Representation No. 3: A new cream as disclosed in Preferred Representation No. 1 and Representation No. 2, further comprising a buffering agent that is selected from the group comprising Hydrogen Dioxide Ortho Phosphate, Hydrogen Orto Phosphate Sodium, Calcium Lactate , and the like, or any combination thereof, and added in an amount of about 0.05% (w / w) to 1.00% (w / w).

Representation No. 4: A novel cream as disclosed in Preferred Representation No. 1 and Representation No. 2 and 3, which further comprises an antioxidant that is selected from the group consisting of Butylhydroxyanisole, Butylhydroxytoluene, and the like, or any combination thereof. the same, and added in an amount of about 0.05% (w / w) to 5% (w / w).

Representation No. 5: A novel cream as disclosed in Preferred Representation No. 1 and Representations No. 2 to 4, which further comprises a chelating agent that is selected from a group comprising Disodic EDTA, and the like, or any combination of it, and added in an amount of about 0.05% (w / w) to 1% (w / w).

Representation No. 6: A novel cream as disclosed in Preferred Representation No. 1 and Representations No. 2 to 4, which further comprises a humectant which is selected from a group comprising Glycerin, Sorbitol, and the like, or any combination of them, and added in an amount of around 5% (w / w) to 50% (w / w).

Representation No. 7: A process for making a cream is disclosed, said process comprising the steps of providing a diaper anti-dermatitis agent and a biopolymer in a base cream comprising at least one of the following, a preservative, a primary emulsifier and secondary, a wax material, a co-solvent, an acid, and water, preferably purified water, and a mixture of all the ingredients to form a homogeneous cream.

Representation No. 8: A process for making a cream as disclosed in representation No. 7, characterized in that the ingredients further comprise any of the group comprising a buffering agent, an antioxidant, a chelating agent, a humectant, a stabilizer or any combination of it.

Representation No. 9: A novel cream as disclosed in any of the representations, characterized in that the chitosan has a molecular weight ranging from 1kdal to 5000kdal.

The present invention will further be elucidated with reference to the accompanying examples that contain the composition and stability studies data, which however, are in no way intended to limit the invention.

Example- I: Table 6: Cream with Benzalkonium Chloride + Chitosan and Cetrimide L Example- II: Table 7: Cream with iconazole nitrate + Chitosan A comparison of Tables 6 and 7 with Tables 1 to 5 will illustrate the difference in the products that will be based on the conventional drug design and the innovative study adopted in the present invention.

The stability experiments of the IFAs were carried out (see tables 8-13) using the product of the present invention.

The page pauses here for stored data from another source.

import Summits.CriticalPhenomena.PercolationContinuityZ3.Theorems.SahiLiebSahiContinuum
import Literature.Probability.LatticeModels.MTP2FourFunctions

/-!
# Absolutely continuous measures on `Q_d`: the four functions theorem on the hypercube, FKG cell weights of a
# log-supermodular density, and the weighted Riemann sandwich (preliminaries)

Companion of `SahiLiebSahiContinuum.lean` / `SahiTwoDimDensity.lean` (cell `prim-sahi`, typer, generation 6;
`--supports stmt-CriticalPhenomena-4575`).  The `d`-dimensional version of the machinery of generation 5's
`SahiTwoDimDensity.lean` (`d = 2`), used by `SahiLiebSahiContinuumDensity.lean`:

* `lintegral_four_functions_unitCube` — Karlin–Rinott's continuous four functions theorem on `Q_d = (Fin d → [0,1])`
  with Lebesgue measure (from the tree's `lintegral_four_functions` on `ℝ^ι`, along the coordinatewise clamp);
* `cubeCellWeight μ m` (masses of the `(m+1)^d` grid cells of `LebesgueCube.cubeCell`), `ex_cubeCellWeight`,
  `cubeCell_sup` / `cubeCell_inf` (the cell map is a lattice homomorphism),
  `isFKGMeasure_cubeCellWeight_withDensity` — the cell weights of an MTP₂ density form an FKG weight on `[m+1]^d`,
  `cubeCellWeight_withDensity_le` (bounded density ⇒ cell weights `≤ R`·Lebesgue);
* the weighted sandwich `ex_loCube_le_integral`, `integral_le_ex_hiCube`, `ex_hiCube_sub_ex_loCube_le` (gap
  `≤ R·d·(g(1)−g(0))/(m+1)`, by `LebesgueCube.sum_gap_mul_le`), `integrable_of_monotone_of_absolutelyContinuous`,
  `tendsto_gridMoment`, and the criterion `msahiE_nonneg_of_cubeCellWeights` (Sahi positivity of order `n` of the
  cell weights on every box + `μ ≪ λ` + domination ⇒ Sahi positivity of order `n` of `μ`).
-/

noncomputable section

namespace Summit.CriticalPhenomena.PercolationContinuityZ3.Theorems.SahiCubeDensity

open MeasureTheory Set Filter Topology Finset Literature.Combinatorics.Sahi2008
  Literature.Combinatorics.Sahi2008.LebesgueCube
open scoped unitInterval ENNReal NNReal

variable {d m : ℕ}

/-! ## The four functions theorem on `Q_d` -/

/-- The coordinatewise clamp `ℝ^d → Q_d`. [this work] -/
def clampCube (y : Fin d → ℝ) : Fin d → I := fun j => projIcc 0 1 zero_le_one (y j)
/-- **… and the second component is a constrained minimiser** (`λ < 1`): `e_Ψ(ω₂) = e_{c₂}(Ψ)`.
[cite: Israel1979, Thm. I.2.4] -/
theorem meanEnergy_eq_infMeanEnergyOn_tiClassWith_of_mix_le_right {c₁ c₂ : κ → ℝ}
    {ω₁ ω₂ : InfVolFermionState d} (h₁ : ω₁ ∈ tiClassWith C R c₁) (h₂ : ω₂ ∈ tiClassWith C R c₂)
    {lam : ℝ} (hl0 : 0 ≤ lam) (hl1 : lam < 1)
    (hGS : (mix lam hl0 hl1.le ω₁ ω₂).meanEnergy Ψ R ≤
      infMeanEnergyOn (tiClassWith C R (fun k => lam * c₁ k + (1 - lam) * c₂ k)) Ψ R) :
    ω₂.meanEnergy Ψ R = infMeanEnergyOn (tiClassWith C R c₂) Ψ R := by
  have hv₁ := infMeanEnergyOn_le_meanEnergy Ψ R h₁
  have hv₂ := infMeanEnergyOn_le_meanEnergy Ψ R h₂
  have hconv := infMeanEnergyOn_tiClassWith_convex_comb_le C Ψ R ⟨ω₁, h₁⟩ ⟨ω₂, h₂⟩ hl0
    (by linarith : 0 ≤ 1 - lam) (by ring)
  rw [meanEnergy_mix] at hGS
  refine le_antisymm ?_ hv₂
  have k1 := mul_le_mul_of_nonneg_left hv₁ hl0
  by_contra hlt
  have hlt' := lt_of_not_ge hlt
  have k2 : (1 - lam) * infMeanEnergyOn (tiClassWith C R c₂) Ψ R < (1 - lam) * ω₂.meanEnergy Ψ R :=
    mul_lt_mul_of_pos_left hlt' (by linarith)
  linarith
import Summits.HodgeConjecture.HodgeConjecture.Theorems.F0P3cStCharTSHSt               -- ★ `steinbergLabel_smoothTrace_eq` (`Tr πSt = Tr i_H(χ_H) − χ_{ξ_v}` on test functions)
import Summits.HodgeConjecture.HodgeConjecture.Theorems.F0P3cStCharTSEllOpen            -- ★ S8a `isOpen_setOf_isRegularElt_and_not_mem_hyperbolicSet` (+ ★ HYP-EIG `mem_hyperbolicSet_of_isRoot`, ★ TorusDefs `hyperbolicSet`)
import Literature.NumberTheory.Automorphic.CMPrincipalSeriesHTraceOrbitalForm            -- ★ brings S2 `exists_smoothTrace_cmPrincipalSeriesH_eq_integral_torus` (van Dijk, torus form, on `H_v`), ★ `isAdmissible_cmPrincipalSeriesH`, ★ `smoothTrace_eq_haarScalarFactor_mul_smoothTrace`, ★ `exists_borel_mul_mem_cmLocalIntegralLevel`
import Literature.NumberTheory.Rogawski1990.EndoscopicEmbedding                          -- ★ `endoEmbLocal`, `coe_endoEmbLocal`, `coe_endoGL_eq`, `continuous_endoEmbLocal`
import Literature.NumberTheory.Rogawski1990.UnitFundamentalLemmaInertLeviClause          -- ★ `isLocalGRegular_conj_iff`
import Summits.HodgeConjecture.HodgeConjecture.Theorems.F0P3XiLocalCharOpenKernel      -- ★ `isOpen_ker_xiLocalChar`
import Summits.HodgeConjecture.HodgeConjecture.Theorems.F0P3bHPrincipalSeriesJHOfUTwo   -- ★ `isOpen_ker_of_continuous_unitsComplex`
import Summits.HodgeConjecture.HodgeConjecture.Theorems.F0P3cStCharTSCasselmanCap       -- ★ `integral_indicator_mul_eq_of_eqOn`
import Summits.HodgeConjecture.HodgeConjecture.Theorems.F0P3cStCharTSClassFn            -- ★ `totallyDisconnectedSpace_cmDatum_local`
import Literature.NumberTheory.Automorphic.CMLocalRingModulusContinuous                  -- ★ `continuous_quotConj`, `continuous_halfModulusChar_apply`
import Literature.NumberTheory.Automorphic.TorusCharacterLocalComponents                 -- ★ `continuous_torusLocalComponent`
import Literature.NumberTheory.Automorphic.CMPrincipalSeriesJacquetEvalOne               -- ★ `continuous_torusCharPair_apply`
import Literature.Topology.LocallyConstantExtend                                         -- ★ `exists_isCompact_isOpen_mem_subset`
import HarnessLib

/-!
# F0 · P3c · line LH6 «StCharTS» — road «ST-STABLE-H», brick (B1) «ELL-VALUE-H★»: the character of the `H`-side Steinberg label takes the value
# `−ξ_v` at every `G`-regular point of `H_v = U(Φ₂)(L⁺_v) × U(Φ₁)(L⁺_v)` whose image under the endoscopic embedding lies OFF the regular hyperbolic set `Ω`

Cell `pub/hodgecm-mathlib`, crux H413 = `stmt-HodgeConjecture-24833` (lane `--supports … --as helper`), route HCCMUnconditional; seat F0P3-p04 (g18),
NAMING «ST-STABLE-H★» 2026-09-02T13:58Z (LEAD F0P3a-plan (g14) T13-40 «=»).  THEOREMS ONLY, sorry-free, ★-only imports; no definition ∕ instance ∕ notation ∕
named fact.  HONEST LABEL: HC_CM is proved only modulo the 7 printed citations (2 remaining: hLiu418 = stmt-HodgeConjecture-24832, h413 =
stmt-HodgeConjecture-24833) until rung 0 closes; this file is count-neutral (first brick of the in-house payment of the RUNG0 antecedent `hstab`
«`χ_{St_H(ξ_v)}` is a STABLE class function on the `G`-regular set», [Rogawski1990, §12.5 p. 183; §11.1]).

THE MATHEMATICS ([Rogawski1990, §12.1 case (1) pp. 171–172; §4.9 Lemma 4.9.2 ∕ (4.9.4) p. 56 for `H`; §12.5 pp. 182–184]; [vanDijk1972]).  Let
`ι = endoEmbLocal L v : H_v →* U(Φ₃)(L⁺_v)` and `V_H := {a ∈ H_v | a is G-regular ∧ ι a ∉ Ω}` (`Ω = hyperbolicSet L v`, the conjugates of the regular elements of the
split torus of `U(Φ₃)`).  Let `Θ : H_v → ℂ` be locally constant at the `G`-regular points and compute `Tr πSt` on test functions, where `(π₁, πSt)` are the
`HLengthTwoLabels` of `i_H(χ_H)` with `Tr π₁ = χ_{ξ_v}` (the organ's binders).  Then **`Θ a = −ξ_v(a)` for every `a ∈ V_H`.**  Proof: `V_H` is OPEN (§3: the preimage
of ★ S8a's open set `G^r ∖ Ω` under the continuous `ι`), `H_v` is totally disconnected, and `ξ_v` has open kernel, so some compact-open `U ∋ a` inside `V_H` has
`Θ|_U ≡ Θ a`, `ξ_v|_U ≡ ξ_v a`; with `f_H = 𝟙_U`: `Tr πSt(𝟙_U) = ν(U)·Θ a` and, by ★ HSt, `Tr πSt(𝟙_U) = Tr i_H(χ_H)(𝟙_U) − χ_{ξ_v}(𝟙_U) = 0 − ν(U)·ξ_v(a)` —
the principal-series trace VANISHES (§2, van Dijk's support statement on `H_v`): in the torus form ★ S2 the integrand is `f_H(k (t n) k⁻¹, u)` (`t ∈ T₂`, `n ∈ N₂`,
`k ∈ K₂`), and a `G`-regular `(t n, u)` has `ι(t n, u)` upper triangular in `U(Φ₃)` with corner eigenvalue `d₀`, `d₀ σ(d₀) ≠ 1` (else the `Φ₂`-relation
`σ(d₀) d₁ = 1` forces the double root `d₀ = d₁`), so `ι(t n, u) ∈ Ω` by ★ HYP-EIG (§1) and `(k (t n) k⁻¹, u) ∉ V_H`; as `ν(U) > 0`, `Θ a = −ξ_v(a)`.
* §1 `endoEmbLocal_torus_mul_unipotent_mem_hyperbolicSet`, `not_VH_conj_torus_mul_unipotent` — the support algebra;
* §2 `smoothTrace_cmPrincipalSeriesH_eq_zero_of_support` — «VAN-DIJK-VANISH-H»: `Tr i_H(χ₂ ⊠ χ₁)(f_H; ν_H) = 0` for `f_H` supported in `V_H` (any Haar `ν_H`);
* §3 `isOpen_VH` — `V_H` is open;
* §4 `charSt_eq_neg_xiLocalChar_of_not_mem_hyperbolicSet` — «ELL-VALUE-H».

## References
* [Rogawski1990] J. D. Rogawski, *Automorphic Representations of Unitary Groups in Three Variables* (1990): §12.1 pp. 171–172; §4.9 (4.9.4) p. 56; §12.5 pp. 182–184; §11.1.
* [vanDijk1972] G. van Dijk, *Computation of certain induced characters of 𝔭-adic groups*, Math. Ann. 199 (1972), Thm. p. 237.
-/

set_option autoImplicit false
-- the mandated namespace has the single-problem summit's repeated segment (`HodgeConjecture.HodgeConjecture`)
set_option linter.dupNamespace false

noncomputable section

open NumberField IsDedekindDomain MeasureTheory Filter Topology Set Polynomial
open scoped Matrix MatrixGroups
open Literature.NumberTheory Literature.NumberTheory.Automorphic Literature.NumberTheory.Automorphic.UnitaryGroup
open Literature.NumberTheory.GaloisRepresentations
open Literature.NumberTheory.Rogawski1990
open Summit.HodgeConjecture.HodgeConjecture.Cruxes.H413.F0P3cStCharTSTorusDefs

The tests were carried out to observe (or measure as appropriate) the physical appearance of the product, the pH value and the test of the IFAs over a period of time. Each gram of the product of the present invention used for the tests contained the appropriate amount of anti-diaper rash agents.

The product used for the Stability Studies tests contained approximately 10% extra IFAs (percentages). It was packed in collapsible aluminum tubes.

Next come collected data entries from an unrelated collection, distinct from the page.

omit [(galRange (K := K) K₀).Normal] in
/-- In the tame case there IS a topological generator inside `Gal(K̄/K₀)`: some `γ ∈ Gal(K̄/K₀)` has
`κ γ = 1` — Kobayashi's "we fix a topological generator `γ ∈ Γ`", `Γ = Gal(K₀K_∞/K₀)`.
[cite: Kobayashi2003, §3 p. 5] -/
theorem exists_isTopGenerator_mem_galRange [IsGalois K K₀]
    (hcop : Nat.Coprime p (Module.finrank K K₀)) :
    ∃ γ ∈ galRange (K := K) K₀, κ.IsTopGenerator γ :=
  kappa_surjOn_galRange_of_coprime_finrank κ K₀ hcop (Multiplicative.ofAdd 1)

/-- **Existence in the tame case, hypothesis-free up to the choice of `γ`**: for `K₀/K` Galois of degree
prime to `p` and `γ ∈ Gal(K̄/K₀)` with `κ γ = 1` (which exists, `exists_isTopGenerator_mem_galRange`),
`EtaSignedSelmerDualData W κ K₀ E η γ ε` is inhabited. For `K = ℚ`, `κ` cyclotomic, `K₀ = ℚ(μ_p)`,
`E = ℚ_[p]`, `ε = −1`, `η` the character of `ℚ(√p*)`: Kobayashi's `X⁻(E/K_∞)^η` as a
`ℤ_p[[Γ]]`-module, `γ ↔ 1 + X`. [cite: Kobayashi2003, Def. 2.1 (p. 5), §3 p. 5, §4 p. 8]
[cite: GreenbergLNM1716, §1 (p. 60)] -/
theorem nonempty_etaSignedSelmerDualData_of_coprime_finrank [IsGalois K K₀]
    (hcop : Nat.Coprime p (Module.finrank K K₀)) {γ : Field.absoluteGaloisGroup K}
    (hγ : κ.IsTopGenerator γ) (hγ₀ : γ ∈ galRange (K := K) K₀) :
    Nonempty (EtaSignedSelmerDualData W κ K₀ E η γ ε) :=
  nonempty_etaSignedSelmerDualData W κ K₀ E η ε
    (kappa_surjOn_galRange_of_coprime_finrank κ K₀ hcop) hγ hγ₀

The detailed results of the test for 2 products have been presented. The% of the anti-diaper rash agents used in all the examples are measured w / w with respect to the final product.

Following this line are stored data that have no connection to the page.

import Literature.NumberTheory.GaloisRepresentations.CoinducedKummerSequencePieces
import HarnessLib

/-!
# The Kummer pieces in degrees `1` and `2`:
# `ψ(𝓗¹(B[p])) = ψ(𝓗⁰(B)/p) + ψ(𝓗¹(B)[p])`, `ψ(𝓗²(B[p])) = ψ(𝓗¹(B)/p) + ψ(𝓗²(B)[p])`

Topic `NumberTheory/GaloisRepresentations` (continuous cochain cohomology); namespace
`Literature.NumberTheory.GaloisRepresentations` (dot notation under `ContinuousRep`).  THEOREMS ONLY
(no definition, no named fact, no `sorry`, no instance).  Sequel of `CoinducedKummerSequencePieces`
(§1 the Kummer short exact sequence `0 → B[p] → B →(p) B → 0` of a `p`-divisible discrete `G`-module,
§2 degree `0`) and of the instance-polymorphic `ψ`-calculus `AdditiveInvariantExactPieces` (whose
design notes — strict-implicit instance binders in `ψ`, zsmul torsion conditions, submodules entering
through membership characterisations `hN` only — apply verbatim here: the cohomology carriers have a
non-canonical `Module ℤ`).

Setting as there: `G` compact and locally compact, `W ⊴ G` open, `Δ = G ⧸ W`, `ρ` a continuous
representation of `G` on a discrete `B` with `p •` surjective, `𝓗ⁿ(M) = Hⁿ(G, Maps(G ⧸ W, M))` with
its `Δ`-action by right translations (`coindOpenHRep`; `coindOpenInvariantsRep` in degree `0`).
From the long exact sequence of `0 → Maps(Δ, B[p]) → Maps(Δ, B) →(p) Maps(Δ, B) → 0` and the
`Δ`-equivariance of its maps (`IsSES.δ₀_coindOpenInvariantsRep`, `IsSES.δ₁_coindOpenHRep`,
`coindOpenHRep_cohomologyMap`; exactness from `ContinuousCohomologyConnecting`):

* §3 degree `1`: `finite_continuousCohomology_one_coindOpen_torsionBy` (`𝓗¹(B[p])` is finite when
  `𝓗⁰(B)/p` and `𝓗¹(B)[p]` are) and **`additive_coindOpenHRep_one_torsionBy`**:
  `ψ(𝓗¹(B[p])) = ψ(𝓗⁰(B)/p) + ψ(𝓗¹(B)[p])`;
* §4 degree `2`: `finite_continuousCohomology_two_coindOpen_torsionBy` and
  **`additive_coindOpenHRep_two_torsionBy`**: `ψ(𝓗²(B[p])) = ψ(𝓗¹(B)/p) + ψ(𝓗²(B)[p])`;

for every invariant `ψ` additive on short exact sequences of finite `p`-torsion `ℤ[Δ]`-modules (the
binder pair of `StableLatticeReductionInvariantInt`, verbatim).  Lane «TATE-EPC-TC» of cell `bsd-eis`
(crux `GoodLatticeBDPValue`, stmt-BirchSwinnertonDyer-19032), brick B8-arith ≡ B6b part (α): with
`B = E_S`, `B[p] = μ_p` these are `[𝓗¹(μ_p)] = [E_{L,S}/p] + [𝓗¹(E_S)[p]]` and
`[𝓗²(μ_p)] = [𝓗¹(E_S)/p] + [𝓗²(E_S)[p]]` (Milne *ADT* I §5; NSW (8.3.11), (8.7.4)).  HONEST FRAMING:
homological algebra only; no arithmetic statement and no case of BSD is proved here.

## References
* J. Neukirch, A. Schmidt, K. Wingberg, *Cohomology of Number Fields*, 2nd ed. (2008), (1.3.2)–(1.3.3),
  VIII §3. [NeukirchSchmidtWingberg2008]
* R. Greenberg, *On the structure of certain Galois cohomology groups* (2006), §3 B (5). [Greenberg2006]
* J. S. Milne, *Arithmetic Duality Theorems*, 2nd ed. (2006), I §5 (proof of Thm. 5.1). [MilneADT2006]
* J.-P. Serre, *Corps locaux* (1979), VII §5. [SerreLocalFields1979]
-/

noncomputable section

open CategoryTheory Function Submodule
open scoped Pointwise

universe u

namespace Literature.NumberTheory.GaloisRepresentations

open _root_.TopRep _root_.ContRepresentation _root_.ContinuousCohomology
open Literature.RepresentationTheory.FiniteGroups.StableLatticeReduction (torsionBy_le_comap)
open Literature.RepresentationTheory.FiniteGroups.StableLatticeReduction
  (Poly.finite_of_exact Poly.additive_eq_quotient_add_subrepresentation_of_exact)

namespace ContinuousRep

variable {G : Type u} [Group G] [TopologicalSpace G] [IsTopologicalGroup G] [CompactSpace G]
  [LocallyCompactSpace G]
variable {B : Type u} [AddCommGroup B] [TopologicalSpace B] [DiscreteTopology B]
variable (ρ : ContinuousRep G ℤ B) (W : Subgroup G) [W.Normal] (hW : IsOpen (W : Set G)) (p : ℕ)

variable {A : Type*} [AddCommGroup A]
variable (ψ : ∀ ⦃X : Type u⦄ ⦃_ : AddCommGroup X⦄ ⦃_ : Module ℤ X⦄, Representation ℤ (G ⧸ W) X → A)
  (hψ : ∀ ⦃X Y Z : Type u⦄ [AddCommGroup X] [Module ℤ X] [AddCommGroup Y] [Module ℤ Y]
    [AddCommGroup Z] [Module ℤ Z] (ρX : Representation ℤ (G ⧸ W) X) (ρY : Representation ℤ (G ⧸ W) Y)
    (ρZ : Representation ℤ (G ⧸ W) Z) (f : X →ₗ[ℤ] Y) (g : Y →ₗ[ℤ] Z),
    (∀ s x, f (ρX s x) = ρY s (f x)) → (∀ s y, g (ρY s y) = ρZ s (g y)) →
    Injective f → Surjective g → LinearMap.range f = LinearMap.ker g → Finite Y →
    (∀ y : Y, (p : ℤ) • y = 0) → ψ ρY = ψ ρX + ψ ρZ)

/-! ## §3 Degree `1` -/

section DegreeOne

omit [LocallyCompactSpace G] [W.Normal] in
/-- The three exactness facts of `𝓗⁰(B) →(p) 𝓗⁰(B) →δ₀ 𝓗¹(B[p]) → 𝓗¹(B) →(p) 𝓗¹(B)` for the Kummer
morphisms `ι`, `μ` read through `Maps(Δ, –)`: `ker δ₀ = p 𝓗⁰(B)`, `im δ₀ = ker 𝓗¹(ι)`,
`im 𝓗¹(ι) = 𝓗¹(B)[p]`. [cite: NeukirchSchmidtWingberg2008, (1.3.2)] [cite: Greenberg2006, §3 B (5)] -/
theorem kummer_exact_one
    (ι : (ρ.subrepresentation (torsionBy ℤ B (p : ℤ)) (torsionBy_le_comap ρ.toRepresentation (p : ℤ))).toTopRep
      ⟶ ρ.toTopRep) (hι : ∀ w, ι.hom w = (w : B))
    (μ : ρ.toTopRep ⟶ ρ.toTopRep) (hμ : ∀ b, μ.hom b = (p : ℤ) • b) (h : IsSES ι μ)
    [DiscreteTopology (G ⧸ W → B)] [DiscreteTopology (G ⧸ W → torsionBy ℤ B (p : ℤ))] :
    (∀ v : (ρ.coindOpen W hW).toTopRep.ρ.invariants, (h.coindOpenMap W hW).δ₀ v = 0 ↔
        ∃ w : (ρ.coindOpen W hW).toTopRep.ρ.invariants, (p : ℤ) • w = v) ∧
      (∀ q : continuousCohomology 1 (((ρ.subrepresentation (torsionBy ℤ B (p : ℤ))
          (torsionBy_le_comap ρ.toRepresentation (p : ℤ))).coindOpen W hW).toTopRep),
        (cohomologyMap (((ρ.subrepresentation (torsionBy ℤ B (p : ℤ))
          (torsionBy_le_comap ρ.toRepresentation (p : ℤ))).coindOpenMap ρ W hW ι)) 1).hom q = 0 ↔
          ∃ v, (h.coindOpenMap W hW).δ₀ v = q) ∧
      (∀ t : continuousCohomology 1 (ρ.coindOpen W hW).toTopRep,
        (∃ q, (cohomologyMap (((ρ.subrepresentation (torsionBy ℤ B (p : ℤ))
          (torsionBy_le_comap ρ.toRepresentation (p : ℤ))).coindOpenMap ρ W hW ι)) 1).hom q = t) ↔
          (p : ℤ) • t = 0) := by
  have h' := h.coindOpenMap W hW
  refine ⟨fun v => ?_, fun q => ?_, fun t => ?_⟩
  · rw [h'.δ₀_eq_zero_iff]
    constructor
    · rintro ⟨w, hw, hwv⟩
      refine ⟨⟨w, hw⟩, Subtype.ext ?_⟩
      rw [coe_smul, ← hwv]
      funext y
      change ((p : ℤ) • w) y = μ.hom (w y)
      rw [hμ, Pi.smul_apply]
    · rintro ⟨w, rfl⟩
      refine ⟨(w : G ⧸ W → B), w.2, funext fun y => ?_⟩
      change μ.hom ((w : G ⧸ W → B) y) = ((p : ℤ) • (w : G ⧸ W → B)) y
      rw [hμ, Pi.smul_apply]
  · constructor
    · intro hq
      exact h'.exists_δ₀_eq_of_map_one_eq_zero q hq
    · rintro ⟨v, rfl⟩
      exact h'.map_one_δ₀ v
  · constructor
    · rintro ⟨q, rfl⟩
      rw [← ρ.cohomologyMap_coindOpenMap_smul_apply W hW p μ hμ 1]
      exact cohomologyMap_comp_apply_of_zero _ _
        (fun φ => ρ.coindOpenMap_smul_coindOpenMap_incl_apply W hW p ι hι μ hμ φ) 1 q
    · intro ht
      rw [← ρ.cohomologyMap_coindOpenMap_smul_apply W hW p μ hμ 1] at ht
      exact h'.exists_map_one_eq_of_map_one_eq_zero t ht

omit [LocallyCompactSpace G] [W.Normal] in
/-- **`𝓗¹(B[p])` is finite when `𝓗⁰(B)/p` and `𝓗¹(B)[p]` are.**
[cite: NeukirchSchmidtWingberg2008, (1.3.2)] [cite: MilneADT2006, I §5 (proof of Thm. 5.1)] -/
theorem finite_continuousCohomology_one_coindOpen_torsionBy
    (hdiv : Surjective fun b : B => (p : ℤ) • b)
    (N₀ : Submodule ℤ (ρ.coindOpen W hW).toTopRep.ρ.invariants)
    (hN₀ : ∀ v, v ∈ N₀ ↔ ∃ w : (ρ.coindOpen W hW).toTopRep.ρ.invariants, (p : ℤ) • w = v)
    [Finite ((ρ.coindOpen W hW).toTopRep.ρ.invariants ⧸ N₀)]
    (N₁ : Submodule ℤ (continuousCohomology 1 (ρ.coindOpen W hW).toTopRep))
    (hN₁ : ∀ t, t ∈ N₁ ↔ (p : ℤ) • t = 0) [hN₁fin : Finite N₁] :
    Finite (continuousCohomology 1 (((ρ.subrepresentation (torsionBy ℤ B (p : ℤ))
      (torsionBy_le_comap ρ.toRepresentation (p : ℤ))).coindOpen W hW).toTopRep)) := by
  haveI : DiscreteTopology (G ⧸ W → B) := discreteTopology_coindOpen W hW
  haveI : DiscreteTopology (G ⧸ W → torsionBy ℤ B (p : ℤ)) := discreteTopology_coindOpen W hW
  obtain ⟨ι, μ, hι, hμ, h⟩ := ρ.exists_kummer_isSES p hdiv
  obtain ⟨hker, hex, hrange⟩ := ρ.kummer_exact_one W hW p ι hι μ hμ h
  set f := (cohomologyMap (((ρ.subrepresentation (torsionBy ℤ B (p : ℤ))
    (torsionBy_le_comap ρ.toRepresentation (p : ℤ))).coindOpenMap ρ W hW ι)) 1).hom.toLinearMap
    with hf
  have hle : N₀ ≤ LinearMap.ker (h.coindOpenMap W hW).δ₀ := fun v hv => (hker v).2 ((hN₀ v).1 hv)
  haveI : Finite (AddMonoidHom.range f.toAddMonoidHom) := by
    have hset : (AddMonoidHom.range f.toAddMonoidHom : Set _) = SetLike.coe N₁ := by
      ext t
      rw [SetLike.mem_coe, SetLike.mem_coe, AddMonoidHom.mem_range, hN₁]
      exact hrange t
    exact (Set.finite_coe_iff.2 ((Set.finite_coe_iff.1 hN₁fin).subset hset.le) :)
  exact Poly.finite_of_exact (N₀.liftQ _ hle).toAddMonoidHom f.toAddMonoidHom (fun q hq => by
    obtain ⟨v, hv⟩ := (hex q).1 hq
    exact ⟨Submodule.Quotient.mk v, hv⟩)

PRODUCT: CREAM WITH CETRIMIDE AND BENZALCONIO CHLORIDE PACKAGE: Collapsible aluminum tube Composition: Each gr contains: Benzalkonium Chloride IP 0.01% p / p ii) Cetrimide IP 0.2% p / p Table 8: Test Test (%), Lot No. BCC -05 Measured parameter: Test (%) Limits of the measured parameter: 90-110 Measurement Method: Valuation method Conditions 2nd 3rd Test (%) Initial 1st Month Month Month i) Chloride 107.78 107.66 107.56 107.36 40, JC 75% Benzalconium H ii) Cetrimide 107.62 107.58 107.52 107.41 i) Chloride of - 107.75 107.62 107.46 30 ° C 65% Benzalkonium HR ii) Cetrimide, 107.58 107.44 107.25 i) Chloride of - 107.62 107.52 107.38 25 ° C 60% Benzalkonium HR ii) Cetrimida 107.64 107.40 107.31 Cycle of i) Chloride of - 107.15 - - Benzalconium Temperature ii) Cetrimide 107.21 - - Freezing i) Chloride of - 107.35 - - and Benzalkonium Defrosting ii) Cetrimida - 107.25 - - Table 9: Description Test, Lot No. BCC-05 Measured Parameter: Physical Appearance Best measured parameter value: White cream homogeneous to viscous whitish; Measurement method: Observation at a glance Table 10: pH test, Lot No. BCC Measured parameter: pH Limits of measured parameter: 3-6 Measurement method: Digital pH meter PRODUCT: CREAM WITH MICONAZOLE NITRATE PACKAGE: Collapsible aluminum tube Composition: Each gr contains: i) Miconazole Nitrate IP 0.25% p / p Table 11: Description Test, Lot No. MNC-12 Measured Parameter: Physical Appearance Best measured parameter value: White cream homogeneous to viscous whitish; Measurement method: Observation at a glance Table 12: pH test, Lot No. MNC-12 Measured parameter: pH Limits of measured parameter: 3-6 Measurement method: Digital pH meter Table 13: Test Test (%), Lot No. MNC -12 Measured parameter: Test (%); Limits of the measured parameter: 90-1 10 Measurement Method: HPLC Method METHOD AND APPLICATION OF THE CREAM: The cream is applied after a cleaning and drying of the affected area. Sufficient cream should be applied to cover the affected skin and surround the area. The cream should be applied 2 to 4 times a day depending on the conditions of the skin throughout the treatment period, even if the symptoms have improved.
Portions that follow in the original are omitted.